Yes, at times I felt I saw some difference in the guy(or maybe it was just my perception), we hooked up again, on and off, so I thought maybe it's my Lanie Stevens or one of 1000 LOA things I try is working, but in the end the truth is it didn't last and that it was painful for me.
I wanted something meaningful which he couldn't provide. I have been hurt beyond my wildest imagination, and I have stopped seeing the light at the end of the tunnel (at least with him).

Last month, I actually have started working on myself, and trying to see why do I want someone who doesn't want me? Is rejection breeding my obsession?

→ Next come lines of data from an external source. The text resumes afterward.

open Literature.NumberTheory.Automorphic Literature.NumberTheory.Automorphic.HermitianLattice
open Literature.NumberTheory.Automorphic.UnitaryLatticeTree Literature.NumberTheory.Automorphic.UnitaryThreeFourFrame
open Literature.NumberTheory.LocalFields Literature.NumberTheory.LocalFields.WildQuadraticDatum
open Summit.HodgeConjecture.HodgeConjecture.Cruxes.H413.F0P3cDyRamFourFrameLawDefs (DyadicFence)
open Summit.HodgeConjecture.HodgeConjecture.Cruxes.H413.F0P3cDyRamFourFrameLawDefsR (shiftR)
open Summit.HodgeConjecture.HodgeConjecture.Cruxes.H413.F0P3cDyRamFourFrameLawDefsR2 (OmegaSchedule)
open Summit.HodgeConjecture.HodgeConjecture.Cruxes.H413.F0P3cDyRamFourFrameCensusDefs (LatticeInLevel)
open Summit.HodgeConjecture.HodgeConjecture.Cruxes.H413.F0P3cDyRamFourFramePieces (mstarOfRecord)
open Summit.HodgeConjecture.HodgeConjecture.Cruxes.H413.F0P3cDyRamDiagonalTorusDefs (normalisedStableLattices stabiliserWeight IsDualisableLattice)
open Summit.HodgeConjecture.HodgeConjecture.Cruxes.H413.F0P3cDyRamDiagonalKappaCountDefs (kappaCount)
open Summit.HodgeConjecture.HodgeConjecture.Cruxes.H413.F0P3cDyRamOmegaRDefs (omegaR)
open Summit.HodgeConjecture.HodgeConjecture.Cruxes.H413.F0P3cDyRamKappaAssemblyTools (exists_glue_witness)
open Summit.HodgeConjecture.HodgeConjecture.Cruxes.H413.F0P3cDyRamDiagonalPermutation (isElementDatum_swap isElementDatum_rescale)
open Summit.HodgeConjecture.HodgeConjecture.Cruxes.H413.F0P3cDyRamElementDatumParity (isoceles_of_isElementDatum)
open Summit.HodgeConjecture.HodgeConjecture.Cruxes.H413.F0P3cDyRamDiagonalGlueSignDefs (IsGlueRep glueSign)
open Summit.HodgeConjecture.HodgeConjecture.Cruxes.H413.F0P3cDyRamDiagonalGlueSignEval (ampl_eq_zero_of_nonpos)
open Summit.HodgeConjecture.HodgeConjecture.Cruxes.H413.F0P3cDyRamDiagonalGlueSignTokenRotations
open Summit.HodgeConjecture.HodgeConjecture.Cruxes.H413.F0P3cDyRamStableModelSumOfStageB
open Summit.HodgeConjecture.HodgeConjecture.Cruxes.H413.F0P3cDyRamLevelsKappaSignLawOfLabelledModelSum
open Summit.HodgeConjecture.HodgeConjecture.Cruxes.H413.F0P3cDyRamDiagonalKappaOrbitCountLabelled
open Summit.HodgeConjecture.HodgeConjecture.Cruxes.H413.F0P3cDyRamStageOneBDefs
open Summit.HodgeConjecture.HodgeConjecture.Cruxes.H413.F0P3cDyRamStageOneBDerivedDefs
open Summit.HodgeConjecture.HodgeConjecture.Cruxes.H413.F0P3cDyRamLevKappaSignModelSumOfLabelledStageB
open scoped Valued WithZero Matrix MatrixGroups

/-! ## §1  (L2c) at a general threshold `N₀` -/

/-- **(L2c) AT THRESHOLD `N₀`** — ★ p858900 labelled κ-Stage A + the labelled signed κ-Stage B₀ with two tokens at element-datum threshold `N₀` (`hBκS0`, dualisable-set form — the ★ bridge inside) ⟹ the
`hLKSS` binder of ★ p859535 `fencedLevelsKappaSignSlot_of_labelledModelSum shiftR Ω N₀ la lb A` for every `K` (★ p859645 `levKappaSignModelSum2_of_labelledKappaStageB` is the instance
`N₀ := depthOfRecord`; same body). [cite: Kottwitz1986BaseChangeUnits, §1 pp. 240–241] [cite: Rogawski1990, §4.9 Prop. 4.9.1 (a) p. 55] [cite: LanglandsShelstad1987, §1.3] -/
theorem levKappaSignModelSum2_at_of_labelledKappaStageB (Ω : OmegaSchedule) (N₀ la lb : ℕ → ℕ) (A : ℕ → ℕ → ℕ → ℕ → ℤ → ℚ)
    (hBκS0 : ∀ {K : Type} [Field K] [Valued K ℤᵐ⁰] [CompleteSpace K] [Fintype 𝓀[K]] {σ : K →+* K} {ϖ : K} {d t : ℕ}, IsRamifiedQuadraticDatum σ ϖ d t →
      Valued.v (2 : K) < 1 → ∀ {δ : K}, σ δ = -δ → δ ≠ 0 →
      ∀ {a b : K}, a * σ a = 1 → b * σ b = 1 → Valued.v (a - 1) < Valued.v (2 : K) → Valued.v (b - 1) < Valued.v (2 : K) →
      ∀ {n₁ n₂ n₃ : ℕ}, IsElementDatum σ ϖ (N₀ d) (a * a) (b * b) n₁ n₂ n₃ →
      ∀ (T : GL (Fin 3) K), (T : Matrix (Fin 3) (Fin 3) K) = Matrix.diagonal ![a * a, b * b, 1] → ∀ (k : ℕ), 2 * k + d = n₁ + n₂ + n₃ + 2 →
      ∀ (i : Fin 3) (B : ℤ), 2 * B = ((![n₁, n₂, n₃] : Fin 3 → ℕ) i : ℤ) - d + 2 - 2 * shiftR d t →
        ∑ᶠ M ∈ {M : Submodule 𝒪[K] (Fin 3 → K) | M ∈ normalisedStableLattices T ∧ IsDualisableLattice σ ϖ M ∧
            (LatticeInLevel ϖ (la d) (Matrix.diagonal ![a * a - 1, b * b - 1, 0]) M ∧
              LatticeInLevel ϖ (lb d) (Matrix.diagonal ![(a * a - 1) * (a * a - 1), (b * b - 1) * (b * b - 1), 0]) M)},
            (kappaCount σ ϖ 0 i M : ℚ) * stabiliserWeight σ M =
          ((Ω K σ ϖ d a b i * ((![normSign σ (-1 : K), normSign σ (-1 : K), 1] : Fin 3 → ℤ) i *
            (baseSign σ i * normSign σ (fPartProd δ ![a, b, 1] i))) : ℤ) : ℚ) * A (Fintype.card 𝓀[K]) d t k B / 4)
    {K : Type} [Field K] [Valued K ℤᵐ⁰] [CompleteSpace K] [Fintype 𝓀[K]] (σ : K →+* K) (ϖ : K) (d t : ℕ) :
    Valued.v (2 : K) < 1 → IsRamifiedQuadraticDatum σ ϖ d t →
      ∀ c : K, σ c = c → Valued.v c = 1 → (∀ x : K, σ x = x → x ≠ 0 → (∃ z : K, z * σ z = x) ∨ ∃ z : K, z * σ z = c * x) →
      ∀ (δ : K), σ δ = -δ → δ ≠ 0 →
      ∀ (a b : K), a * σ a = 1 → b * σ b = 1 → Valued.v (a - 1) < Valued.v (2 : K) → Valued.v (b - 1) < Valued.v (2 : K) →
      ∀ (n₁ n₂ n₃ : ℕ), IsElementDatum σ ϖ (N₀ d) (a * a) (b * b) n₁ n₂ n₃ →
      ∀ (T : GL (Fin 3) K), (T : Matrix (Fin 3) (Fin 3) K) = Matrix.diagonal ![a * a, b * b, 1] →
      ∀ (k : ℕ), 2 * k + d = n₁ + n₂ + n₃ + 2 →
      ∀ (i : Fin 3) (B : ℤ), 2 * B = ((![n₁, n₂, n₃] : Fin 3 → ℕ) i : ℤ) - d + 2 - 2 * shiftR d t →
        ((∑ s : Fin 3 → Bool,
            (![(if s 1 then -1 else 1) * (if s 2 then -1 else 1),
               (if s 0 then -1 else 1) * (if s 2 then -1 else 1),
               (if s 0 then -1 else 1) * (if s 1 then -1 else 1)] : Fin 3 → ℤ) i *
              ({M : Submodule 𝒪[K] (Fin 3 → K) |
                IsVertexLattice σ ϖ (Matrix.diagonal fun j => if s j then c else (1 : K)) 0 M ∧ mapGL T M = M ∧
                  (LatticeInLevel ϖ (la d) (Matrix.diagonal ![a * a - 1, b * b - 1, 0]) M ∧
                    LatticeInLevel ϖ (lb d) (Matrix.diagonal ![(a * a - 1) * (a * a - 1), (b * b - 1) * (b * b - 1), 0]) M)}.ncard : ℤ) : ℤ) : ℚ) =
          2 * ((Ω K σ ϖ d a b i * ((![normSign σ (-1 : K), normSign σ (-1 : K), 1] : Fin 3 → ℤ) i *
            (baseSign σ i * normSign σ (fPartProd δ ![a, b, 1] i))) : ℤ) : ℚ) * A (Fintype.card 𝓀[K]) d t k B := by
  intro h2 hD c hσc hcv hdich δ hδ hδ0 a b ha hb ha2 hb2 n₁ n₂ n₃ hE T hT k hk i B hB
  have hσ : ∀ x, σ (σ x) = x := hD.1
  have hvσ : ∀ a, Valued.v (σ a) = Valued.v a := hD.2.1
  have hϖ : Valued.v ϖ = WithZero.exp (-1 : ℤ) := hD.2.2.1
  have hc : ¬ ∃ z : K, z * σ z = c := not_exists_mul_map_eq_of_dichotomy hD h2 hcv hdich
  have hs := v_vecCons_eq_one_of_isElementDatum hvσ hE
  have hreg := vecCons_injective_of_isElementDatum hE
  have hϖ0 : ϖ ≠ 0 := (Valuation.ne_zero_iff _).1 (by rw [hϖ]; exact WithZero.exp_ne_zero)
  have h8 : ∀ (X S' A' : ℚ), X = S' * A' / 4 → 8 * X = 2 * S' * A' := fun X S' A' h => by rw [h]; ring
  rw [cast_sum_signChar_mul_ncard_levels_eq_eight_mul_finsum_kappaCount hσ hvσ hϖ (Units.mk0 ϖ hϖ0) rfl hσc hcv hc hdich hs hreg T hT 0 i (la d) (lb d) _ _,
    finsum_mem_labelled_eq_finsum_mem_dualisable]
  exact h8 _ _ _ (hBκS0 hD h2 hδ hδ0 ha hb ha2 hb2 hE T hT k hk i B hB)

Or, is it some inner work I need to do? Do I really want to be with someone for whom I have to put in so much work?

It feels/felt like I am failing and my ego just doesn't wanna accept that it's over.  Earlier, I would disregard negative readings and still keep reading, but I guess in the end the negative ones were right, at least for me. I am still trying to heal, can't focus on my work, have to take crying breaks (I feel stupid just writing that lol).. but I have to remind myself that if God/Universe/Higher Power doesn't want it, the guy doesn't want it, then I am the minority here. Life is unfair and I maybe have to accept it, learn my lesson and move on. Trust me I am trying to hard every single day, life seems hopeless, but I read about people here and how they moved on and maybe one day I will feel better too.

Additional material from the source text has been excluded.